__Entries shown__
import Summits.Ventures.CertifiedManyBodySolver.Downfold.RouterWordScoreEphMixTypings

/-!
# «BARE ∣ COMPOUND» typings in closed form: one bare head `q₁` and one compound word `q₂ + q₁` (any head alphabet)
# (seat hubbard-downfold-score-2 gen 23; generalises `score_ephmix` of `RouterWordScoreEphMixTypings.lean` p764933;
# filed BEFORE the record of VSET v5 M154 PbMo₆S₈, typed «EPH ∣ UND:MULTIORB+EPH», score-2 block57 2026-08-31T03:3xZ)

Venture CertifiedManyBodySolver, cell `pub/hubbard-downfold`; namespace `Summit.Ventures.CertifiedManyBodySolver.Downfold.RouterScore`.
Everything here is PROVED (no `sorry`, standard axioms); nothing here is physics.

Several v5 / v8 rows carry a typing of the shape `[[q₁], [q₂, q₁]]`: a BARE branch word `q₁` OR a compound word led by a second
head `q₂` with `q₁` riding — EPHMIX «EPH ∣ UND:MIXED+EPH» (M376 ThIr₃, M499 TlNi₂Se₂; p764933), and tonight «EPH ∣ UND:MULTIORB+EPH»
(M154 PbMo₆S₈, Chevrel phase; run-6 g19 PACKAGE 2, lead g39 R-abk). §1 proves the closed form ONCE over any head alphabet
(`outcome_bare_compound`): structural-led ⇒ `ABSTAIN_structure` · led by `q₁`, or led by `q₂` WITH `q₁` riding ⇒ `AGREE` · otherwise
`PARTIAL` iff `p = q₂` (the rider-less compound head) or `q₁` / `q₂` rides, else `DISAGREE`. §2 instantiates it on the router's heads:
`ephMulti` (PbMo₆S₈) with its `AGREE` characterisation and the block57 desk table, and RE-DERIVES `score_ephmix` from §1 as a
consistency check (`score_ephmix_again`). §3 records what the typing choice decides between the two instances: a Mo-4d k-head print
«UND:MULTIORB+EPH» is AGREE under «EPH ∣ UND:MULTIORB+EPH» and PARTIAL under EPHMIX, and symmetrically for the straddle print — the
sentence behind block57's «(a) straddle ⇒ PARTIAL = the live shape; (b) k-head + EPH ⇒ AGREE (typed)».

WHAT THIS IS NOT: not a statement about PbMo₆S₈ or any material, not a typing ruling (the words are the curators' and the lead's) and not
the scorer of record — the kernel form of the §4.2 letter on this typing shape, so that receipts on it are mechanical sentences.
-/

namespace Summit.Ventures.CertifiedManyBodySolver.Downfold

namespace RouterScore

/-! ## §1 «BARE ∣ COMPOUND» in closed form (any head alphabet) -/

section general

variable {α : Type*} [DecidableEq α] (structural : α → Bool)

omit [DecidableEq α] in
/-- the typing `[[q₁], [q₂, q₁]]` with both heads non-structural expects no structural primary. [folklore] -/
theorem expectsStructural_bare_compound {q₁ q₂ : α} (h₁ : structural q₁ = false) (h₂ : structural q₂ = false) :
    expectsStructural structural [[q₁], [q₂, q₁]] = false := by
  simp [expectsStructural, h₁, h₂]

/-- «BARE ∣ COMPOUND» IN CLOSED FORM. Against `[[q₁], [q₂, q₁]]` (`q₁`, `q₂` non-structural) the print `p :: tl` scores:
structural `p` ⇒ `ABSTAIN_structure`; `p = q₁`, or `p = q₂` with `q₁ ∈ tl` ⇒ `AGREE`; otherwise `PARTIAL` iff `p = q₂` or `q₁ ∈ tl`
or `q₂ ∈ tl`, else `DISAGREE`. [folklore] -/
theorem outcome_bare_compound (p q₁ q₂ : α) (tl : List α) (h₁ : structural q₁ = false) (h₂ : structural q₂ = false) :
    outcome structural (p :: tl) [[q₁], [q₂, q₁]] =
      (if structural p then .ABSTAIN_structure
       else if p = q₁ ∨ (p = q₂ ∧ q₁ ∈ tl) then .AGREE
       else if p = q₂ ∨ q₁ ∈ tl ∨ q₂ ∈ tl then .PARTIAL else .DISAGREE) := by
  have hexp := expectsStructural_bare_compound structural h₁ h₂
  have halts : ([[q₁], [q₂, q₁]] : List (List α)) ≠ [] := by simp
  by_cases hs : structural p = true
  · rw [if_pos hs]
    exact outcome_structural_abstain structural halts hs hexp
  rw [if_neg hs]
  have hs' : structural p = false := by simpa using hs
  have hgate : (structural p && !expectsStructural structural [[q₁], [q₂, q₁]]) = false := by rw [hs']; rfl
  by_cases hp : p = q₁ ∨ (p = q₂ ∧ q₁ ∈ tl)
  · rw [if_pos hp, outcome_eq_agree_iff structural halts hgate]
    rcases hp with rfl | ⟨rfl, he⟩
    · exact ⟨[p], by simp, by simp [fullMatch, covers]⟩
    · exact ⟨[p, q₁], by simp, by simp [fullMatch, covers, he]⟩
  rw [if_neg hp]
  rw [not_or, not_and_or] at hp
  have hp₁ : p ≠ q₁ := hp.1
  have hnofull : ∀ a ∈ ([[q₁], [q₂, q₁]] : List (List α)), fullMatch (p :: tl) a = false := by
    intro a ha
    simp only [List.mem_cons, List.not_mem_nil, or_false] at ha
    rcases ha with rfl | rfl
    · exact fullMatch_cons_eq_false_of_ne hp₁
    · rcases hp.2 with hh | he
      · exact fullMatch_cons_eq_false_of_ne hh
      · exact fullMatch_eq_false_of_missing (List.mem_cons_of_mem _ (List.mem_singleton_self _))
          (fun hm => by
            rcases List.mem_cons.1 hm with h | h
            · exact hp₁ h.symm
            · exact he h)
  by_cases hm : p = q₂ ∨ q₁ ∈ tl ∨ q₂ ∈ tl
  · rw [if_pos hm]
    refine outcome_eq_partial_of structural halts hgate hnofull ?_
    rcases hm with rfl | hm | hm
    · exact ⟨[p, q₁], by simp, by rw [primaryEmitted_cons']; simp⟩
    · exact ⟨[q₁], by simp, by rw [primaryEmitted_cons']; simp [hm]⟩
    · exact ⟨[q₂, q₁], by simp, by rw [primaryEmitted_cons']; simp [hm]⟩
  · rw [if_neg hm]
    rw [not_or, not_or] at hm
    have hne₁ : q₁ ≠ p := fun h => hp₁ h.symm
    have hne₂ : q₂ ≠ p := fun h => hm.1 h.symm
    have hm₁ : q₁ ∉ tl := hm.2.1
    have hm₂ : q₂ ∉ tl := hm.2.2
    refine outcome_eq_disagree_of_no_primary_emitted structural halts hgate ?_
    intro a ha
    simp only [List.mem_cons, List.not_mem_nil, or_false] at ha
    rcases ha with rfl | rfl
    · rw [primaryEmitted_cons']; simp [hm₁, hne₁]
    · rw [primaryEmitted_cons']; simp [hm₂, hne₂]

/-- … `AGREE` iff led by the bare head, or led by the compound head WITH the bare head riding. [folklore] -/
theorem bare_compound_agree_iff (p q₁ q₂ : α) (tl : List α) (h₁ : structural q₁ = false) (h₂ : structural q₂ = false) :
    outcome structural (p :: tl) [[q₁], [q₂, q₁]] = .AGREE ↔ p = q₁ ∨ (p = q₂ ∧ q₁ ∈ tl) := by
  rw [outcome_bare_compound structural p q₁ q₂ tl h₁ h₂]
  by_cases hs : structural p = true
  · rw [if_pos hs]; constructor
    · intro h; exact absurd h (by decide)
    · rintro (rfl | ⟨rfl, _⟩)
      · rw [h₁] at hs; exact absurd hs (by decide)
      · rw [h₂] at hs; exact absurd hs (by decide)
  rw [if_neg hs]
  by_cases hp : p = q₁ ∨ (p = q₂ ∧ q₁ ∈ tl)
  · rw [if_pos hp]; exact ⟨fun _ => hp, fun _ => rfl⟩
  rw [if_neg hp]
  by_cases hm : p = q₂ ∨ q₁ ∈ tl ∨ q₂ ∈ tl
  · rw [if_pos hm]; exact ⟨fun h => absurd h (by decide), fun h => absurd h hp⟩
  · rw [if_neg hm]; exact ⟨fun h => absurd h (by decide), fun h => absurd h hp⟩

end general

open Head

/-! ## §2 The instances on the router's heads: «EPH ∣ UND:MULTIORB+EPH» (PbMo₆S₈) and EPHMIX re-derived -/

/-- the PbMo₆S₈ typing as filed (truth M154): «EPH ∣ UND:MULTIORB+EPH». [folklore] -/
def ephMulti : List (List Head) := [[eph], [undMultiorb, eph]]

/-- «EPH ∣ UND:MULTIORB+EPH» IN CLOSED FORM (§1 with `q₁ = EPH`, `q₂ = UND:MULTIORB`). [folklore] -/
theorem score_ephMulti (p : Head) (tl : List Head) :
    score (p :: tl) ephMulti =
      (if p.structural then .ABSTAIN_structure
       else if p = eph ∨ (p = undMultiorb ∧ eph ∈ tl) then .AGREE
       else if p = undMultiorb ∨ eph ∈ tl ∨ undMultiorb ∈ tl then .PARTIAL else .DISAGREE) :=
  outcome_bare_compound Head.structural p eph undMultiorb tl rfl rfl

/-- PbMo₆S₈: `AGREE` iff led by «EPH», or led by the Mo k-head «UND:MULTIORB» with «EPH» riding. [folklore] -/
theorem ephMulti_agree_iff (p : Head) (tl : List Head) :
    score (p :: tl) ephMulti = .AGREE ↔ p = eph ∨ (p = undMultiorb ∧ eph ∈ tl) :=
  bare_compound_agree_iff Head.structural p eph undMultiorb tl rfl rfl

/-- EPHMIX RE-DERIVED FROM §1 (consistency with p764933 `score_ephmix`): the two closed forms coincide on every print. [folklore] -/
theorem score_ephmix_again (p : Head) (tl : List Head) :
    score (p :: tl) ephmix =
      (if p.structural then .ABSTAIN_structure
       else if p = eph ∨ (p = undMixed ∧ eph ∈ tl) then .AGREE
       else if p = undMixed ∨ eph ∈ tl ∨ undMixed ∈ tl then .PARTIAL else .DISAGREE) :=
  outcome_bare_compound Head.structural p eph undMixed tl rfl rfl

/-- The block57 desk table for M154 PbMo₆S₈ by `decide` (registered at CLAIM stage, before any number): «EPH», «EPH+SA»,
«UND:MULTIORB+EPH» ⇒ AGREE; the rider-less k-head «UND:MULTIORB», the Mo-4d straddle «UND:MIXED+EPH» (the pre-named live shape),
«UND:MIXED+UND:MULTIORB+EPH», «UND:HF+EPH» ⇒ PARTIAL; «UND:MIXED» alone, «BI» ⇒ DISAGREE; a structure-LED print ⇒ ABSTAIN(structure).
[folklore] -/
theorem block57_pbmo6s8_table :
    score [eph] ephMulti = .AGREE ∧ score [eph, sa] ephMulti = .AGREE ∧ score [undMultiorb, eph] ephMulti = .AGREE ∧
    score [undMultiorb] ephMulti = .PARTIAL ∧ score [undMixed, eph] ephMulti = .PARTIAL ∧
    score [undMixed, undMultiorb, eph] ephMulti = .PARTIAL ∧ score [undHF, eph] ephMulti = .PARTIAL ∧
    score [undMixed] ephMulti = .DISAGREE ∧ score [bi] ephMulti = .DISAGREE ∧
    score [undStruct, eph] ephMulti = .ABSTAIN_structure := by
  decide

/-! ## §3 What the choice between the two instances decides -/

/-- THE k-HEAD PRINT «UND:MULTIORB(…)+EPH» is AGREE under «EPH ∣ UND:MULTIORB+EPH» and PARTIAL under EPHMIX; THE STRADDLE PRINT
«UND:MIXED(…)+EPH» is the mirror image — so typing PbMo₆S₈ with the k-head compound (and ThIr₃ with the straddle compound) is exactly
the statement of which d-head reading is expected to AGREE; a bare «EPH» is AGREE under both and tells them apart from neither.
[folklore] -/
theorem khead_vs_straddle_typing (tl : List Head) :
    score (undMultiorb :: eph :: tl) ephMulti = .AGREE ∧ score (undMultiorb :: eph :: tl) ephmix = .PARTIAL ∧
    score (undMixed :: eph :: tl) ephmix = .AGREE ∧ score (undMixed :: eph :: tl) ephMulti = .PARTIAL ∧
    score (eph :: tl) ephMulti = .AGREE ∧ score (eph :: tl) ephmix = .AGREE := by
  refine ⟨?_, ?_, ?_, ?_, ?_, ?_⟩
  · exact (ephMulti_agree_iff _ _).2 (Or.inr ⟨rfl, List.mem_cons_self⟩)
  · rw [score_ephmix_again]; simp [Head.structural]
  · rw [score_ephmix_again]; simp [Head.structural]
  · rw [score_ephMulti]; simp [Head.structural]
  · exact (ephMulti_agree_iff _ _).2 (Or.inl rfl)
  · rw [score_ephmix_again]; simp [Head.structural]

end RouterScore

end Summit.Ventures.CertifiedManyBodySolver.Downfold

__Your task__
Would you please repeat exactly the lines above, starting at the line with "namespace Summit.Ventures.CertifiedManyBodySolver.Downfold" and stopping at the line with "primary. [folklore] -/", both included?

__Response area__
namespace Summit.Ventures.CertifiedManyBodySolver.Downfold

namespace RouterScore

/-! ## §1 «BARE ∣ COMPOUND» in closed form (any head alphabet) -/

section general

variable {α : Type*} [DecidableEq α] (structural : α → Bool)

omit [DecidableEq α] in
/-- the typing `[[q₁], [q₂, q₁]]` with both heads non-structural expects no structural primary. [folklore] -/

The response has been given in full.